Repeat verbatim, and only, the lines of the data below, beginning at the line that contains "import Literature.Analysis.Calculus.LogScaleCutoff" and stopping after the line that contains "theorem cutData_density_le (hV0".

Segment Start: THE INPUT

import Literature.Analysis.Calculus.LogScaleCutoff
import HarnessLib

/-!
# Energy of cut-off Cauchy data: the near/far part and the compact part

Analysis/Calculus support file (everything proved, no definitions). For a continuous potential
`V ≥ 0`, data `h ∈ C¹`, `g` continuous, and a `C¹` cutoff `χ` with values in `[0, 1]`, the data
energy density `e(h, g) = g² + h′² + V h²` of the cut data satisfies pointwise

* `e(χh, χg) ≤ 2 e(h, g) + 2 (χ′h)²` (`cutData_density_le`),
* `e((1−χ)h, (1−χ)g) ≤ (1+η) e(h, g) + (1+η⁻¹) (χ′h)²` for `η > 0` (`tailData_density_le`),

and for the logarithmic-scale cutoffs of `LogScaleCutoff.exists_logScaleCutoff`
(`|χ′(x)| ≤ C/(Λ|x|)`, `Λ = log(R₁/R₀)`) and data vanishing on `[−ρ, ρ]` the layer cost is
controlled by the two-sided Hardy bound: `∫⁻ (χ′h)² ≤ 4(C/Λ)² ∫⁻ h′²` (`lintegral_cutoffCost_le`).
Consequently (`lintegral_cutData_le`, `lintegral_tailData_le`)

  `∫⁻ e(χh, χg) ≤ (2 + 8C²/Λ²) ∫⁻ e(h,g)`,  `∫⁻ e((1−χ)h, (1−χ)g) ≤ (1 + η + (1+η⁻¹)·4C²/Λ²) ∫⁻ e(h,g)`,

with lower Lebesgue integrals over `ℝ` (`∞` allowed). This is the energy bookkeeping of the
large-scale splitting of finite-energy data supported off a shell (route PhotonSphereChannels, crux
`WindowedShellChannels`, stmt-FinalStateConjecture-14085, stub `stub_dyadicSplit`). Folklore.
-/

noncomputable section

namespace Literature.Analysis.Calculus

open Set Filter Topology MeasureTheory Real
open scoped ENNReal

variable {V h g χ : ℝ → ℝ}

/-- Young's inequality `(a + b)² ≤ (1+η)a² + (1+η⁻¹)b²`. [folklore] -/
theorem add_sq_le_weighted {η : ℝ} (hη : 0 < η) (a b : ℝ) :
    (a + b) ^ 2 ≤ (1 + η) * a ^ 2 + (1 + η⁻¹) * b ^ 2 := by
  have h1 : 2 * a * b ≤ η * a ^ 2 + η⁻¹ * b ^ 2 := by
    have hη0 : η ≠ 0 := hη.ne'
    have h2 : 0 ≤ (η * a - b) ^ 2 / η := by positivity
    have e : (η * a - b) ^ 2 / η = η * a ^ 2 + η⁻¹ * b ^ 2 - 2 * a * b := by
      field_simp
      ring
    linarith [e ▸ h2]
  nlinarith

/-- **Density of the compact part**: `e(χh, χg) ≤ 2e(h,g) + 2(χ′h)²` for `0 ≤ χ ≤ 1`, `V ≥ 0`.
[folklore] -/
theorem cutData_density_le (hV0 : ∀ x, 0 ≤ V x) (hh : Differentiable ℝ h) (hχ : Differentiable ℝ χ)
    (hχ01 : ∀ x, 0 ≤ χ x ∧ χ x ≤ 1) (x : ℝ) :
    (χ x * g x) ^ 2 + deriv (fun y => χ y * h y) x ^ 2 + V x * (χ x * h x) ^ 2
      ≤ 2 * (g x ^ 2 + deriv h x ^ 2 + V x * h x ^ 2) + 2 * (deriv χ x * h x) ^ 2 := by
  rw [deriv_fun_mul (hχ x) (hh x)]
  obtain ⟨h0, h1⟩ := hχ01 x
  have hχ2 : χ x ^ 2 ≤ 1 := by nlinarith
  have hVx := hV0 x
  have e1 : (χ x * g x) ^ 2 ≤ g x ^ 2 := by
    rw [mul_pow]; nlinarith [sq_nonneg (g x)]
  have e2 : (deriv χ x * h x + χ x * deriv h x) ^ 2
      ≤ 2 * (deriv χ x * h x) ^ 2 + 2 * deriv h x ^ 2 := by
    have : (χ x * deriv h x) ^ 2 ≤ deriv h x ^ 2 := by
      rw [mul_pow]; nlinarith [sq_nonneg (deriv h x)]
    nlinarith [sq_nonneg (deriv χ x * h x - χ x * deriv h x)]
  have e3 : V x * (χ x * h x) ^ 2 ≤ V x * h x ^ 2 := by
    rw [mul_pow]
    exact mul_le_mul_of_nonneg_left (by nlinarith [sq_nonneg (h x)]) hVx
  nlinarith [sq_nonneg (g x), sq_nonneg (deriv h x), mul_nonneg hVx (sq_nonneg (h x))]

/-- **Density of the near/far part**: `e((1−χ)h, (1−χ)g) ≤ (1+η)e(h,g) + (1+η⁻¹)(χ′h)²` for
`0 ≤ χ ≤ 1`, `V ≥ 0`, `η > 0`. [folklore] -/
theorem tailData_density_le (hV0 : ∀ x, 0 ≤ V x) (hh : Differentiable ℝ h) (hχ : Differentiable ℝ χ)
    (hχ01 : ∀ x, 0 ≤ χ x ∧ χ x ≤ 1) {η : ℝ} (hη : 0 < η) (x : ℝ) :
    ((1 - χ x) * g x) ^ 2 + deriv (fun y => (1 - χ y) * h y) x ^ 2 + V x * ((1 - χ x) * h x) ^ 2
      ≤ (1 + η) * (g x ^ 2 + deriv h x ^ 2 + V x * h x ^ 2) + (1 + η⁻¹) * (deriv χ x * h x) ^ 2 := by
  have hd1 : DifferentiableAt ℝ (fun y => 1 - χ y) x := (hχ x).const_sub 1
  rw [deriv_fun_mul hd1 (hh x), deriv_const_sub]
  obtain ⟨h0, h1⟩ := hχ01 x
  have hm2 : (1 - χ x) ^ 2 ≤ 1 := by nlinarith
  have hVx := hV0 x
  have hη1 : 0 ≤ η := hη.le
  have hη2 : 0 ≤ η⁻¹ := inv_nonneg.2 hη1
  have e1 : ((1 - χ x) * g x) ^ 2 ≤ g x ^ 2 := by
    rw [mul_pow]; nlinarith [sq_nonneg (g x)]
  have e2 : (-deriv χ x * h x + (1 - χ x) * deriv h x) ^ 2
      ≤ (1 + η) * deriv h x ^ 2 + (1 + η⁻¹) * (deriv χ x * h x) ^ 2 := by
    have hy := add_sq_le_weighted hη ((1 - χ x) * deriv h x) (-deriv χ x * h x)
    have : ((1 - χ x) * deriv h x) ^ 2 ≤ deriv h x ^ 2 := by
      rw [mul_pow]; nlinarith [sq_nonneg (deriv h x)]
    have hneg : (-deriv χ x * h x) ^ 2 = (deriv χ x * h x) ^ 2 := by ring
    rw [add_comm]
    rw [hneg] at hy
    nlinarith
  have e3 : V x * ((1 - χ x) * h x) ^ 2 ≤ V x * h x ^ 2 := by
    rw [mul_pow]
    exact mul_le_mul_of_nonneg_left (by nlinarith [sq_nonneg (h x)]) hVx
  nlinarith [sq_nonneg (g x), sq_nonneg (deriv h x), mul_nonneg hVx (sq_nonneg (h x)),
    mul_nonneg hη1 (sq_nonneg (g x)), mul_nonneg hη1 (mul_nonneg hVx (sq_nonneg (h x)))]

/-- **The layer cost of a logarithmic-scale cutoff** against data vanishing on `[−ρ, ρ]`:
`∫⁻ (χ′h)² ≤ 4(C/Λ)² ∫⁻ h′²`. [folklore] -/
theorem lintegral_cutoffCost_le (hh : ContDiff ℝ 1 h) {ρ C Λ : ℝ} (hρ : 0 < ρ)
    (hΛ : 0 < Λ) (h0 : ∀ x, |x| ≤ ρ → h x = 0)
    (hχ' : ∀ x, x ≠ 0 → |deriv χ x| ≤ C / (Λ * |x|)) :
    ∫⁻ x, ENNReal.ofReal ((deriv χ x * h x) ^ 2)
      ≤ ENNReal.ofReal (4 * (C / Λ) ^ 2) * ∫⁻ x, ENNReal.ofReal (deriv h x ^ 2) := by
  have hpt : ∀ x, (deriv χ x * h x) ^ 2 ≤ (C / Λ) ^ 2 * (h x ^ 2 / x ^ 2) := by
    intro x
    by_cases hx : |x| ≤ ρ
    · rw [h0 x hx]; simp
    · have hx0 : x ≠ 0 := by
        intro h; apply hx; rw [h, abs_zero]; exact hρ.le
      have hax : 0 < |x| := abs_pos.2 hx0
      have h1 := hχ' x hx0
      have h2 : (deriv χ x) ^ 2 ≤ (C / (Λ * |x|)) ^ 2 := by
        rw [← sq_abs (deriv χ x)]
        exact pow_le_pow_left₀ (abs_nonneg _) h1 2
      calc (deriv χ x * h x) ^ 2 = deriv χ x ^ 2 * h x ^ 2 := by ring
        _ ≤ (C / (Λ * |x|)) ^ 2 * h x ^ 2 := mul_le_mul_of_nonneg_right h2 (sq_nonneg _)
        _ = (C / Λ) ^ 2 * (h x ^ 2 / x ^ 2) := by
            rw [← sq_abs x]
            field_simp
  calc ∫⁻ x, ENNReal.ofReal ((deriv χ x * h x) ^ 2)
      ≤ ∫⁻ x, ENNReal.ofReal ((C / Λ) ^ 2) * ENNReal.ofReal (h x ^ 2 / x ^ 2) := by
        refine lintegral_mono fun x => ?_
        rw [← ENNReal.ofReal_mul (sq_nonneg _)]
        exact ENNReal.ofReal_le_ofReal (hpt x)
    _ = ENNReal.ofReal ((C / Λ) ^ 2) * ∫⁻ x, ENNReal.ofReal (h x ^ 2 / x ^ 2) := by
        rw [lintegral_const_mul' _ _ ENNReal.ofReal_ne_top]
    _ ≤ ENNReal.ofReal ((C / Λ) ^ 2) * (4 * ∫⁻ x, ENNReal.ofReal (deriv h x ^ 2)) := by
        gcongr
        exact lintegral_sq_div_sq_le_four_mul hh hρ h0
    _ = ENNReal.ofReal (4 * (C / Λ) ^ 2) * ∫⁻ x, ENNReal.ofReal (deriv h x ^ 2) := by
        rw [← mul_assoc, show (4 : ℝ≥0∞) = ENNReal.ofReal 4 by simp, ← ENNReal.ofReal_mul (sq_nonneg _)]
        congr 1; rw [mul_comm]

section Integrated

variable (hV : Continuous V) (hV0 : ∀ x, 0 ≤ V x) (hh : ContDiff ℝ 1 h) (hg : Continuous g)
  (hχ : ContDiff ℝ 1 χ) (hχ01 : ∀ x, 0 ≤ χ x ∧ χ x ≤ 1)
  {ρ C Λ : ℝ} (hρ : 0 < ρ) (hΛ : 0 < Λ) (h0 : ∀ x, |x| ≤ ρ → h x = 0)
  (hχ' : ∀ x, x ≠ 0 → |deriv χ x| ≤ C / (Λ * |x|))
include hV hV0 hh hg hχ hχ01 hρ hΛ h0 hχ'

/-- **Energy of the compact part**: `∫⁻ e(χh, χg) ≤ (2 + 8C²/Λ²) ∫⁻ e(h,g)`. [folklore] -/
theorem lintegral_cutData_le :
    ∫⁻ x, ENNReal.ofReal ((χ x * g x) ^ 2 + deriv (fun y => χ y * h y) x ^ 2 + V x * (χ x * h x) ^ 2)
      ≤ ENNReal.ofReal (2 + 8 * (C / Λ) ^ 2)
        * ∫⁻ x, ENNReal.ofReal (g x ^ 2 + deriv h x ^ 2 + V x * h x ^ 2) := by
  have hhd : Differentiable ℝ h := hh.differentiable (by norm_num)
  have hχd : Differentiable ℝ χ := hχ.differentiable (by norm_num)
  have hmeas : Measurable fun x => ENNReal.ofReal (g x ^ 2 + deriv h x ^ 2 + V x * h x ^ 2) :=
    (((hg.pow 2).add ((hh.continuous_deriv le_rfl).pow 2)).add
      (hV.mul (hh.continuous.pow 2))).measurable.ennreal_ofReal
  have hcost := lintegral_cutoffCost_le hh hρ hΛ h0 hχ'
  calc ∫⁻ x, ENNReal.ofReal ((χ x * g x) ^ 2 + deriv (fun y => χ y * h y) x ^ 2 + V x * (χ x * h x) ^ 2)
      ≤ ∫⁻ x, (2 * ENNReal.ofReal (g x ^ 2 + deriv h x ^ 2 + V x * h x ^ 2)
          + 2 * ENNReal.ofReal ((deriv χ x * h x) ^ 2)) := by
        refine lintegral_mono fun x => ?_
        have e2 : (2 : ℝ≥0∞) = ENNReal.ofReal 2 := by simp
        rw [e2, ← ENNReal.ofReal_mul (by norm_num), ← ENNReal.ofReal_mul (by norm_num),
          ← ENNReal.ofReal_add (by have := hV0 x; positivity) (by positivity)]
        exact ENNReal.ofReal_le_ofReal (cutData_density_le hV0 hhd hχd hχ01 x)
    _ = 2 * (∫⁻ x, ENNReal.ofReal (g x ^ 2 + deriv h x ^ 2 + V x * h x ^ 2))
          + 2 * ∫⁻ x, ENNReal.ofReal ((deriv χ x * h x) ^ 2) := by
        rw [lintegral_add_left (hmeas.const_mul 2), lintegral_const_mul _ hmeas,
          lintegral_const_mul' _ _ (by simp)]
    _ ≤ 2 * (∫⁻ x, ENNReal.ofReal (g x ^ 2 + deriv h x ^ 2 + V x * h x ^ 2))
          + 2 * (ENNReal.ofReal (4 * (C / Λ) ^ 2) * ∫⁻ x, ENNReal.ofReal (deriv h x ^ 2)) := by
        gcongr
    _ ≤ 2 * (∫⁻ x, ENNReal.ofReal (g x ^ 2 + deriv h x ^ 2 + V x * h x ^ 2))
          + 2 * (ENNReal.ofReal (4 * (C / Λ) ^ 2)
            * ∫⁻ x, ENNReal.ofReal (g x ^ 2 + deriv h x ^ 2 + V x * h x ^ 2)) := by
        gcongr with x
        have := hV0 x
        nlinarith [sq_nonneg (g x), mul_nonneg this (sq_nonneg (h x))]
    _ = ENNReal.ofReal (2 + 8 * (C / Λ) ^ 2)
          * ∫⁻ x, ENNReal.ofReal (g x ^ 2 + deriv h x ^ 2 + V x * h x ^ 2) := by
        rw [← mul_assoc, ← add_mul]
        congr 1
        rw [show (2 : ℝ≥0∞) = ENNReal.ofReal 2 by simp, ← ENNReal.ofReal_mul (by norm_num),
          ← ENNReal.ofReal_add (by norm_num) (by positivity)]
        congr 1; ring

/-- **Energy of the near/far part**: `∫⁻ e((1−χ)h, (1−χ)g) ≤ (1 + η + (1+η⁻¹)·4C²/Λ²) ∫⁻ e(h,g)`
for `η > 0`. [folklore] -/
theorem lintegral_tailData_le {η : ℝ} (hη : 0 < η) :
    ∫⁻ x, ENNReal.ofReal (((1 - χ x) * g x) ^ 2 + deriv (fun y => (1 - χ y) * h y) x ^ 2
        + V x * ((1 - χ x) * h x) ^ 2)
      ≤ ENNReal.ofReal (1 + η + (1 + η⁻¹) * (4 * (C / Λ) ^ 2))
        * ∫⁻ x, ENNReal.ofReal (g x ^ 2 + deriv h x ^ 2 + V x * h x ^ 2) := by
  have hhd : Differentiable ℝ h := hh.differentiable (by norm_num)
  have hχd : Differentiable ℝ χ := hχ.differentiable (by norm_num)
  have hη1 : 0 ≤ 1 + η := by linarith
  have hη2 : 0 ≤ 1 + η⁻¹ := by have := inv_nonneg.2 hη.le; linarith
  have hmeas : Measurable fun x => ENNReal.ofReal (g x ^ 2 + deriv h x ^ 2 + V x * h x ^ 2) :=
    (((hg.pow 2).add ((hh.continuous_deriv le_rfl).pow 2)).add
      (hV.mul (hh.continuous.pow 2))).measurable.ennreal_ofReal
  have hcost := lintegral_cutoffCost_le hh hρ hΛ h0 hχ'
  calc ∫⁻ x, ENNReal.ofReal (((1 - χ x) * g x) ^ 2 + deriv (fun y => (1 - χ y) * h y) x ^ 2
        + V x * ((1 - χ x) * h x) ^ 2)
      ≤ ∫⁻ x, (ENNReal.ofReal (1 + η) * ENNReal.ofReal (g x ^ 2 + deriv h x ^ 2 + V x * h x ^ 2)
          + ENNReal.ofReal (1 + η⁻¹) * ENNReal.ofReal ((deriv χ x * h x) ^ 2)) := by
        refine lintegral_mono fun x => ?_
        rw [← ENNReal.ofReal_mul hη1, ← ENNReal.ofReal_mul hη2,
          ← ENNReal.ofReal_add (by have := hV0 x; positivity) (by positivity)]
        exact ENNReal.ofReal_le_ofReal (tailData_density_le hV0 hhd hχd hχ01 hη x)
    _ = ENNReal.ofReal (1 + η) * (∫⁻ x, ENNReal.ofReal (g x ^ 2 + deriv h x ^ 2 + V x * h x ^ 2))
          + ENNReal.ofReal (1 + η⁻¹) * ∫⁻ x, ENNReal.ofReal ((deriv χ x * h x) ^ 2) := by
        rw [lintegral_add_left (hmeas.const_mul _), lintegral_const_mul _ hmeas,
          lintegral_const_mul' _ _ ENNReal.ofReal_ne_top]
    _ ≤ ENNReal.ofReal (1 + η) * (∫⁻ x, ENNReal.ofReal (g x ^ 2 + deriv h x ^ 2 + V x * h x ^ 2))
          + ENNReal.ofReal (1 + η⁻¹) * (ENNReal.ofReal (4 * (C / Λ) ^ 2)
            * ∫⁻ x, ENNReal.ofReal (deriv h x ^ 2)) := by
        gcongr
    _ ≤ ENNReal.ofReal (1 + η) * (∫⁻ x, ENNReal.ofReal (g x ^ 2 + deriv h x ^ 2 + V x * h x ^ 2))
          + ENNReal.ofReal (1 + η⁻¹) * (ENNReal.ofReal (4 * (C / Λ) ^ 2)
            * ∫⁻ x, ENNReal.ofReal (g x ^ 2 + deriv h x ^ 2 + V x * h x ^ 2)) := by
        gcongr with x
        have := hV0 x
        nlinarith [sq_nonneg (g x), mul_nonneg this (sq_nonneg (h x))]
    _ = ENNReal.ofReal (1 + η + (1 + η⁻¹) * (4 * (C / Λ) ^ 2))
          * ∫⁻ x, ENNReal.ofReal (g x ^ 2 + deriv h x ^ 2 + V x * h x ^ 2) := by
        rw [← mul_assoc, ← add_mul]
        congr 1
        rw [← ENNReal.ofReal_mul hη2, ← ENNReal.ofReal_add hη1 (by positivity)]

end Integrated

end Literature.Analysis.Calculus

Segment End: THE INPUT
Segment Start: THE INPUT

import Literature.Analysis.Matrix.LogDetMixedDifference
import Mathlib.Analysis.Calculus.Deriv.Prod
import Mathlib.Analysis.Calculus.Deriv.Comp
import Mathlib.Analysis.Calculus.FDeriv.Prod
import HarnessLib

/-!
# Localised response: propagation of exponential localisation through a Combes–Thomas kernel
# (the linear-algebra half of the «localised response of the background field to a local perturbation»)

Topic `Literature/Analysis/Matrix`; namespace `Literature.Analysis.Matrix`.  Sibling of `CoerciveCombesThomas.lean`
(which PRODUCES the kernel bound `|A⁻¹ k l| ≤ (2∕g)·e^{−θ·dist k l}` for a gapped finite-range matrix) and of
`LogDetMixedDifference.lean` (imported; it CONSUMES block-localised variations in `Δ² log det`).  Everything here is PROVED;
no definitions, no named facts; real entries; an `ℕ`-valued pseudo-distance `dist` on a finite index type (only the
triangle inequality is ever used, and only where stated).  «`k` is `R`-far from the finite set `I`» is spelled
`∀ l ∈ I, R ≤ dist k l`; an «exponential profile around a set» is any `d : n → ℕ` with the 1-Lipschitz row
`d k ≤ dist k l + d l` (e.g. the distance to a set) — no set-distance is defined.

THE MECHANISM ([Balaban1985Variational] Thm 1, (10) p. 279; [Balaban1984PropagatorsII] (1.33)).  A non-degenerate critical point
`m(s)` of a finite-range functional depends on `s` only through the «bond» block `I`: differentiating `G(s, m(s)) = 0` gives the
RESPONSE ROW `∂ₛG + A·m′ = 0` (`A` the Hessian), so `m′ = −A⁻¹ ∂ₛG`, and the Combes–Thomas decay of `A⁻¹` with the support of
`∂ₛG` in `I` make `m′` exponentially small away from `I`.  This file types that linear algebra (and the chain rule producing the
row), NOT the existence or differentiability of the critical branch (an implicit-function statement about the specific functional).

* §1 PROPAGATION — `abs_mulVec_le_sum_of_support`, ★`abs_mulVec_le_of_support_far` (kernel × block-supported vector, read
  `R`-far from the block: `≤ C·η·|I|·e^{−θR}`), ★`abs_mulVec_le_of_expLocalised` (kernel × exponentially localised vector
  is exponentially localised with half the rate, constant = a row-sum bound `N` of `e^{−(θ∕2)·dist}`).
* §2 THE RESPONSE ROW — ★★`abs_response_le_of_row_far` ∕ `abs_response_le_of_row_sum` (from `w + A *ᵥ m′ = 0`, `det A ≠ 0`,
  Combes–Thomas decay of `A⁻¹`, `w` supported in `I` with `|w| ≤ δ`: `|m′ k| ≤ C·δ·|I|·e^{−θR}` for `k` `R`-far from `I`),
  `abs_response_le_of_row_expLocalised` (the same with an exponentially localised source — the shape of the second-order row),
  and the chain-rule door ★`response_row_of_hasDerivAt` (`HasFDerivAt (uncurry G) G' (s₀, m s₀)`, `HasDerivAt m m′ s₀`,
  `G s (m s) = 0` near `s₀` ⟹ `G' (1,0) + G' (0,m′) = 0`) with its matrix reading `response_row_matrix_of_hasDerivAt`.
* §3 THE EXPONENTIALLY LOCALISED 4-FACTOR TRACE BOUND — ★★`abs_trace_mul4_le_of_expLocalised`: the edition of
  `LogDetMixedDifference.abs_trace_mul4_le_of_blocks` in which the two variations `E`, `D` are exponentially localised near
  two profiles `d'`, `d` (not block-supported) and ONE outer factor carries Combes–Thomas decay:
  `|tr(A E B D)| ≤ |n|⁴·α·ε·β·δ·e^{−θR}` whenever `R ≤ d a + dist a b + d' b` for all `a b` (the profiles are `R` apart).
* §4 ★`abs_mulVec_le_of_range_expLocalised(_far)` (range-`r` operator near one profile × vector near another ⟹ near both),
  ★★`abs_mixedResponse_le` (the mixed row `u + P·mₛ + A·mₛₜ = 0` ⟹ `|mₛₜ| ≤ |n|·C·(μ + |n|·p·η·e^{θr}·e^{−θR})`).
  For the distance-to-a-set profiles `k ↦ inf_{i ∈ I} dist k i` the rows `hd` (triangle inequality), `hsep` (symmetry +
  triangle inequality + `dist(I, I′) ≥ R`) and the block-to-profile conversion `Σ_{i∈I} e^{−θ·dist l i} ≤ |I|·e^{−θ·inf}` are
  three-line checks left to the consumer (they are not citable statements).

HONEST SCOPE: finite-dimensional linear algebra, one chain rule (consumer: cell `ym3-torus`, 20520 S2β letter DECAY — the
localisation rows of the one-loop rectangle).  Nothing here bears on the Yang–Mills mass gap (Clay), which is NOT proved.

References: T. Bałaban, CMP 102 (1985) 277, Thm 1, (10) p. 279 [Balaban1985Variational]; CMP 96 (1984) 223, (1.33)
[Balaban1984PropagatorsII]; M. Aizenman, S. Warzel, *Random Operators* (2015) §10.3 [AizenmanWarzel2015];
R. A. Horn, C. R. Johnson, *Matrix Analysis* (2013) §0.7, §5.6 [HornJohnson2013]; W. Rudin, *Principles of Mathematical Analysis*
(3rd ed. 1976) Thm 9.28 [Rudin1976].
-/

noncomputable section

Segment End: THE INPUT

#### EXERCISE OUTPUT
import Literature.Analysis.Calculus.LogScaleCutoff
import HarnessLib

/-!
# Energy of cut-off Cauchy data: the near/far part and the compact part

Analysis/Calculus support file (everything proved, no definitions). For a continuous potential
`V ≥ 0`, data `h ∈ C¹`, `g` continuous, and a `C¹` cutoff `χ` with values in `[0, 1]`, the data
energy density `e(h, g) = g² + h′² + V h²` of the cut data satisfies pointwise

* `e(χh, χg) ≤ 2 e(h, g) + 2 (χ′h)²` (`cutData_density_le`),
* `e((1−χ)h, (1−χ)g) ≤ (1+η) e(h, g) + (1+η⁻¹) (χ′h)²` for `η > 0` (`tailData_density_le`),

and for the logarithmic-scale cutoffs of `LogScaleCutoff.exists_logScaleCutoff`
(`|χ′(x)| ≤ C/(Λ|x|)`, `Λ = log(R₁/R₀)`) and data vanishing on `[−ρ, ρ]` the layer cost is
controlled by the two-sided Hardy bound: `∫⁻ (χ′h)² ≤ 4(C/Λ)² ∫⁻ h′²` (`lintegral_cutoffCost_le`).
Consequently (`lintegral_cutData_le`, `lintegral_tailData_le`)

  `∫⁻ e(χh, χg) ≤ (2 + 8C²/Λ²) ∫⁻ e(h,g)`,  `∫⁻ e((1−χ)h, (1−χ)g) ≤ (1 + η + (1+η⁻¹)·4C²/Λ²) ∫⁻ e(h,g)`,

with lower Lebesgue integrals over `ℝ` (`∞` allowed). This is the energy bookkeeping of the
large-scale splitting of finite-energy data supported off a shell (route PhotonSphereChannels, crux
`WindowedShellChannels`, stmt-FinalStateConjecture-14085, stub `stub_dyadicSplit`). Folklore.
-/

noncomputable section

namespace Literature.Analysis.Calculus

open Set Filter Topology MeasureTheory Real
open scoped ENNReal

variable {V h g χ : ℝ → ℝ}

/-- Young's inequality `(a + b)² ≤ (1+η)a² + (1+η⁻¹)b²`. [folklore] -/
theorem add_sq_le_weighted {η : ℝ} (hη : 0 < η) (a b : ℝ) :
    (a + b) ^ 2 ≤ (1 + η) * a ^ 2 + (1 + η⁻¹) * b ^ 2 := by
  have h1 : 2 * a * b ≤ η * a ^ 2 + η⁻¹ * b ^ 2 := by
    have hη0 : η ≠ 0 := hη.ne'
    have h2 : 0 ≤ (η * a - b) ^ 2 / η := by positivity
    have e : (η * a - b) ^ 2 / η = η * a ^ 2 + η⁻¹ * b ^ 2 - 2 * a * b := by
      field_simp
      ring
    linarith [e ▸ h2]
  nlinarith

/-- **Density of the compact part**: `e(χh, χg) ≤ 2e(h,g) + 2(χ′h)²` for `0 ≤ χ ≤ 1`, `V ≥ 0`.
[folklore] -/
theorem cutData_density_le (hV0 : ∀ x, 0 ≤ V x) (hh : Differentiable ℝ h) (hχ : Differentiable ℝ χ)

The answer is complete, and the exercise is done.